The DMA controller will note that the DRQ2 signal is asserted. The DMA controller will then make sure that DMA channel 2 has been programmed by CPU and is enabled. The DMA controller also makes sure that none of the other DMA channels are active or want to be active and have a higher priority. Once these checks are complete, the DMA asks the CPU to release the bus so that the DMA may use the bus. The DMA requests the bus by asserting the HRQ signal which goes to the CPU.

The CPU detects the HRQ signal, and will complete executing the current instruction. Once the processor has reached a state where it can release the bus, it will. Now all of the signals normally generated by the CPU (-MEMR, -MEMW, -IOR, -IOW and a few others) are placed in a tri-stated condition (to allow DMA controller manage them) and then the CPU asserts the HLDA signal which tells the DMA controller that it is now in charge of the bus. -MEMR, -MEMW, -IOR, -IOW are the signals that are used for memory read, memory write, IO read, and IO write, respectively.

Depending on the processor, the CPU may be able to execute a few additional instructions now that it no longer has the bus, but the CPU will eventually have to wait when it reaches an instruction that must read something from memory that is not in the internal processor or pipeline.

Now that the DMA ``is in charge'', the DMA activates its -MEMR, -MEMW, -IOR, -IOW output signals(-IOR, -MEMW in this case to copy data from disk to memory), and the address outputs from the DMA are set to 0x3456, which will be used to direct the byte that is about to transferred by HDC to a specific memory location.

The DMA will then let the device that requested the DMA transfer know that the transfer is commencing. This is done by asserting the -DACK signal, or in the case of the controller, -DACK2 is asserted.

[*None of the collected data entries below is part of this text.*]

/-! ### The averaging integrals -/

/-- **Averaging integrals over ball centres.** For a `δ`-separated injective configuration
`x : Fin N → ℝ³` and `L ≥ 1`, the ball count `c ↦ #{j : |x_j − c| ≤ L}`, the shell count
`c ↦ #{j : L − 1 < |x_j − c| ≤ L + 1}` and the ball energy
`c ↦ Σ_{j ≠ k} 1[|x_j − c| ≤ L, |x_k − c| ≤ L] V_LJ(|x_j − x_k|)` are integrable over `c ∈ ℝ³`, with
`∫ #B_L(c) dc = N · (4/3)πL³`, `∫ #shell ≤ 11πL²N` and
`∫ E_int(B_L(c)) dc ≤ (4/3)πL³ · 2𝓔(x) + 530 δ⁻⁵ L² N` (finite sums of indicators of balls,
shells and lenses; the lens defect `≤ 4πL²r` is paid against the attractive tail `r⁻⁶/6` and
summed with the shell sum `Σ r⁻⁵ ≤ 250 δ⁻⁵`, `500π/3 ≤ 530`). [folklore] -/
theorem averagingIntegrals :
    ∀ (N : ℕ) (x : Fin N → E3) (δ L : ℝ), 0 < δ → 1 ≤ L → Function.Injective x →
      (∀ j k : Fin N, j ≠ k → δ ≤ dist (x j) (x k)) →
      Integrable (fun c : E3 => ((Finset.univ.filter fun j : Fin N => dist (x j) c ≤ L).card : ℝ)) ∧
      Integrable (fun c : E3 =>
        ((Finset.univ.filter fun j : Fin N => L - 1 < dist (x j) c ∧ dist (x j) c ≤ L + 1).card : ℝ)) ∧
      Integrable (fun c : E3 => ∑ j : Fin N, ∑ k : Fin N,
        if j ≠ k ∧ dist (x j) c ≤ L ∧ dist (x k) c ≤ L then lennardJones (dist (x j) (x k)) else 0) ∧
      (∫ c : E3, ((Finset.univ.filter fun j : Fin N => dist (x j) c ≤ L).card : ℝ)) =
        N * (4 / 3 * Real.pi * L ^ 3) ∧
      (∫ c : E3,
        ((Finset.univ.filter fun j : Fin N => L - 1 < dist (x j) c ∧ dist (x j) c ≤ L + 1).card : ℝ)) ≤
        11 * Real.pi * L ^ 2 * N ∧
      (∫ c : E3, ∑ j : Fin N, ∑ k : Fin N,
        if j ≠ k ∧ dist (x j) c ≤ L ∧ dist (x k) c ≤ L then lennardJones (dist (x j) (x k)) else 0) ≤
        (4 / 3 * Real.pi * L ^ 3) * (2 * interactionEnergy lennardJones x) + 530 * δ⁻¹ ^ 5 * L ^ 2 * N := by
  intro N x δ L hδ hL hx hsep
  have hL0 : 0 ≤ L := zero_le_one.trans hL
  have hL1 : 0 ≤ L - 1 := sub_nonneg.2 hL
  -- constants times indicators of measurable subsets of balls are integrable
  have hInt : ∀ (z : E3) (ρ : ℝ) (s : Set E3) (a : ℝ), s ⊆ closedBall z ρ → MeasurableSet s →
      Integrable (s.indicator fun _ : E3 => a) volume := fun z ρ s a hs hm =>
    (integrableOn_const (measure_ne_top_of_subset hs measure_closedBall_lt_top.ne)).integrable_indicator
      hm
  -- (1) the ball count is a sum of indicators of balls
  have h1 : (fun c : E3 => ((Finset.univ.filter fun j : Fin N => dist (x j) c ≤ L).card : ℝ)) =
      fun c => ∑ j, (closedBall (x j) L).indicator (fun _ => (1 : ℝ)) c := by
    funext c
    rw [Finset.natCast_card_filter]
    refine Finset.sum_congr rfl fun j _ => ?_
    by_cases h : dist (x j) c ≤ L
    · rw [if_pos h, Set.indicator_of_mem (mem_closedBall'.2 h)]
    · rw [if_neg h, Set.indicator_of_notMem (fun h' => h (mem_closedBall'.1 h'))]
  have hI1 : ∀ j : Fin N, Integrable ((closedBall (x j) L).indicator fun _ : E3 => (1 : ℝ)) volume :=
    fun j => hInt (x j) L _ 1 subset_rfl measurableSet_closedBall
  -- (2) the shell count is a sum of indicators of shells
  have hmem2 : ∀ (j : Fin N) (c : E3), c ∈ closedBall (x j) (L + 1) \ closedBall (x j) (L - 1) ↔
      L - 1 < dist (x j) c ∧ dist (x j) c ≤ L + 1 := fun j c => by
    rw [Set.mem_sdiff, mem_closedBall', mem_closedBall', not_le]
    exact ⟨fun h => ⟨h.2, h.1⟩, fun h => ⟨h.2, h.1⟩⟩
  have h2 : (fun c : E3 =>
      ((Finset.univ.filter fun j : Fin N => L - 1 < dist (x j) c ∧ dist (x j) c ≤ L + 1).card : ℝ)) =
      fun c => ∑ j, (closedBall (x j) (L + 1) \ closedBall (x j) (L - 1)).indicator
        (fun _ => (1 : ℝ)) c := by
    funext c
    rw [Finset.natCast_card_filter]
    refine Finset.sum_congr rfl fun j _ => ?_
    by_cases h : L - 1 < dist (x j) c ∧ dist (x j) c ≤ L + 1
    · rw [if_pos h, Set.indicator_of_mem ((hmem2 j c).2 h)]
    · rw [if_neg h, Set.indicator_of_notMem (fun h' => h ((hmem2 j c).1 h'))]
  have hS : ∀ j : Fin N, MeasurableSet (closedBall (x j) (L + 1) \ closedBall (x j) (L - 1)) :=
    fun j => measurableSet_closedBall.diff measurableSet_closedBall
  have hI2 : ∀ j : Fin N, Integrable
      ((closedBall (x j) (L + 1) \ closedBall (x j) (L - 1)).indicator fun _ : E3 => (1 : ℝ)) volume :=
    fun j => hInt (x j) (L + 1) _ 1 Set.sdiff_subset (hS j)
  have hvol2 : ∀ j : Fin N, volume.real (closedBall (x j) (L + 1) \ closedBall (x j) (L - 1)) =
      4 / 3 * Real.pi * (L + 1) ^ 3 - 4 / 3 * Real.pi * (L - 1) ^ 3 := fun j => by
    rw [measureReal_sdiff (closedBall_subset_closedBall (by linarith)) measurableSet_closedBall
      measure_closedBall_lt_top.ne, averaging_volumeReal_closedBall _ (by linarith),
      averaging_volumeReal_closedBall _ hL1]
  -- (3) the ball energy is a sum of constants times indicators of lenses
  have hmem3 : ∀ (j k : Fin N) (c : E3), c ∈ closedBall (x j) L ∩ closedBall (x k) L ↔
      dist (x j) c ≤ L ∧ dist (x k) c ≤ L := fun j k c => by
    rw [Set.mem_inter_iff, mem_closedBall', mem_closedBall']
  have h3 : (fun c : E3 => ∑ j : Fin N, ∑ k : Fin N,
      if j ≠ k ∧ dist (x j) c ≤ L ∧ dist (x k) c ≤ L then lennardJones (dist (x j) (x k)) else 0) =
      fun c => ∑ j, ∑ k, (closedBall (x j) L ∩ closedBall (x k) L).indicator
        (fun _ => lennardJones (dist (x j) (x k))) c := by
    funext c
    refine Finset.sum_congr rfl fun j _ => Finset.sum_congr rfl fun k _ => ?_
    by_cases hjk : j = k
    · subst hjk
      rw [if_neg (fun h => h.1 rfl), dist_self, lennardJones_zero, Set.indicator_zero]
    · by_cases h : dist (x j) c ≤ L ∧ dist (x k) c ≤ L
      · rw [if_pos ⟨hjk, h⟩, Set.indicator_of_mem ((hmem3 j k c).2 h)]
      · rw [if_neg (fun h' => h h'.2), Set.indicator_of_notMem (fun h' => h ((hmem3 j k c).1 h'))]
  have hT : ∀ j k : Fin N, MeasurableSet (closedBall (x j) L ∩ closedBall (x k) L) :=
    fun j k => measurableSet_closedBall.inter measurableSet_closedBall
  have hI3 : ∀ j k : Fin N, Integrable ((closedBall (x j) L ∩ closedBall (x k) L).indicator
      fun _ : E3 => lennardJones (dist (x j) (x k))) volume :=
    fun j k => hInt (x j) L _ _ Set.inter_subset_left (hT j k)
  refine ⟨?_, ?_, ?_, ?_, ?_, ?_⟩
  · rw [h1]
    exact integrable_finsetSum _ fun j _ => hI1 j
  · rw [h2]
    exact integrable_finsetSum _ fun j _ => hI2 j
  · rw [h3]
    exact integrable_finsetSum _ fun j _ => integrable_finsetSum _ fun k _ => hI3 j k
  · rw [h1, integral_finsetSum _ fun j _ => hI1 j]
    simp_rw [integral_indicator_const _ measurableSet_closedBall,
      averaging_volumeReal_closedBall _ hL0, smul_eq_mul, mul_one, Finset.sum_const,
      Finset.card_univ, Fintype.card_fin, nsmul_eq_mul]
  · rw [h2, integral_finsetSum _ fun j _ => hI2 j]
    have hint : ∀ j : Fin N,
        ∫ c, (closedBall (x j) (L + 1) \ closedBall (x j) (L - 1)).indicator (fun _ => (1 : ℝ)) c =
          4 / 3 * Real.pi * (L + 1) ^ 3 - 4 / 3 * Real.pi * (L - 1) ^ 3 := fun j => by
      rw [integral_indicator_const _ (hS j), hvol2 j, smul_eq_mul, mul_one]
    simp_rw [hint, Finset.sum_const, Finset.card_univ, Fintype.card_fin, nsmul_eq_mul]
    have key : 0 ≤ (N : ℝ) * (Real.pi * (3 * L ^ 2 - 8 / 3)) :=
      mul_nonneg N.cast_nonneg (mul_nonneg Real.pi_pos.le (by nlinarith))
    linarith [key]
  · rw [h3, integral_finsetSum _ fun j _ => integrable_finsetSum _ fun k _ => hI3 j k]
    have hint : ∀ j : Fin N, ∫ c, ∑ k, (closedBall (x j) L ∩ closedBall (x k) L).indicator
        (fun _ => lennardJones (dist (x j) (x k))) c =
        ∑ k, volume.real (closedBall (x j) L ∩ closedBall (x k) L) * lennardJones (dist (x j) (x k)) :=
      fun j => by
      rw [integral_finsetSum _ fun k _ => hI3 j k]
      refine Finset.sum_congr rfl fun k _ => ?_
      rw [integral_indicator_const _ (hT j k), smul_eq_mul]
    simp_rw [hint]
    have hpair : ∀ j k : Fin N,
        volume.real (closedBall (x j) L ∩ closedBall (x k) L) * lennardJones (dist (x j) (x k)) ≤
          4 / 3 * Real.pi * L ^ 3 * lennardJones (dist (x j) (x k)) +
            2 * Real.pi / 3 * L ^ 2 * (dist (x j) (x k))⁻¹ ^ 5 :=
      fun j k => averaging_pair (x j) (x k) hL0
    have hshell : ∀ j : Fin N, ∑ k, (dist (x j) (x k))⁻¹ ^ 5 ≤ 250 * δ⁻¹ ^ 5 := fun j =>
      averaging_sum_inv_pow_five_le x hδ hsep j
    calc ∑ j, ∑ k, volume.real (closedBall (x j) L ∩ closedBall (x k) L) *
          lennardJones (dist (x j) (x k))
        ≤ ∑ j, ∑ k, (4 / 3 * Real.pi * L ^ 3 * lennardJones (dist (x j) (x k)) +
            2 * Real.pi / 3 * L ^ 2 * (dist (x j) (x k))⁻¹ ^ 5) :=
          Finset.sum_le_sum fun j _ => Finset.sum_le_sum fun k _ => hpair j k
      _ = 4 / 3 * Real.pi * L ^ 3 * (2 * interactionEnergy lennardJones x) +
            2 * Real.pi / 3 * L ^ 2 * ∑ j, ∑ k, (dist (x j) (x k))⁻¹ ^ 5 := by
          rw [two_mul_interactionEnergy_eq_sum_sum lennardJones lennardJones_zero x]
          simp only [Finset.sum_add_distrib, Finset.mul_sum]
      _ ≤ 4 / 3 * Real.pi * L ^ 3 * (2 * interactionEnergy lennardJones x) +
            2 * Real.pi / 3 * L ^ 2 * ∑ j : Fin N, (250 * δ⁻¹ ^ 5 : ℝ) := by
          gcongr with j _
          exact hshell j
      _ ≤ 4 / 3 * Real.pi * L ^ 3 * (2 * interactionEnergy lennardJones x) +
            530 * δ⁻¹ ^ 5 * L ^ 2 * N := by
          rw [Finset.sum_const, Finset.card_univ, Fintype.card_fin, nsmul_eq_mul]
          have key : 0 ≤ (530 - 500 * Real.pi / 3) * (δ⁻¹ ^ 5 * L ^ 2 * N) :=
            mul_nonneg (by linarith [Real.pi_lt_d2]) (by positivity)
          linarith [key]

The floppy disk controller is now responsible for placing the byte to be transferred on the bus Data lines. The DMA will wait one DMA clock, and then de-assert the -MEMW and -IOR signals so that the memory will latch and store the byte that was on the bus, and the HDC will know that the byte has been transferred.

Since the DMA cycle only transfers a single byte at a time, the HDC now drops the DRQ2 signal, so the DMA knows that it is no longer needed. The DMA will de-assert the -DACK2 signal, so that the FDC knows it must stop placing data on the bus. The DMA will now check to see if any of the other DMA channels have any work to do. If none of the channels have their DRQ lines asserted, the DMA controller has completed its work and will now tri-state the -MEMR, -MEMW, -IOR, -IOW and address signals.

Finally, the DMA will de-assert the HRQ signal. The CPU sees this, and de-asserts the HOLDA signal. Now the CPU activates its -MEMR, -MEMW, -IOR, -IOW and address lines, and it resumes executing instructions and accessing main memory and the peripherals.

For a typical HDD, the above process may be repeated several times, once for each byte. Each time a byte is transferred, the address register in the DMA is incremented and the counter in the DMA that shows how many bytes are to be transferred is decremented.

When the counter reaches zero, the DMA asserts the EOP signal, which indicates that the counter has reached zero and no more data will be transferred until the DMA controller is reprogrammed by the CPU. This event is also called the Terminal Count (TC).

If a wants to generate an interrupt when the transfer of a buffer is complete, it can assert one of the interrupt signals to get the processors' attention. In the PC architecture, the DMA chip itself is not capable of generating an interrupt. The peripheral and its associated hardware is responsible for generating any interrupt that occurs.

It is important to understand that although the CPU always releases the bus to the DMA when the DMA makes the request, this action is invisible to both applications and the operating systems, except for slight changes in the amount of time the processor takes to execute instructions when the DMA is active. Subsequently, the processor must poll the peripheral, poll the registers in the DMA chip, or receive an interrupt from the peripheral to know for certain when a DMA transfer has completed.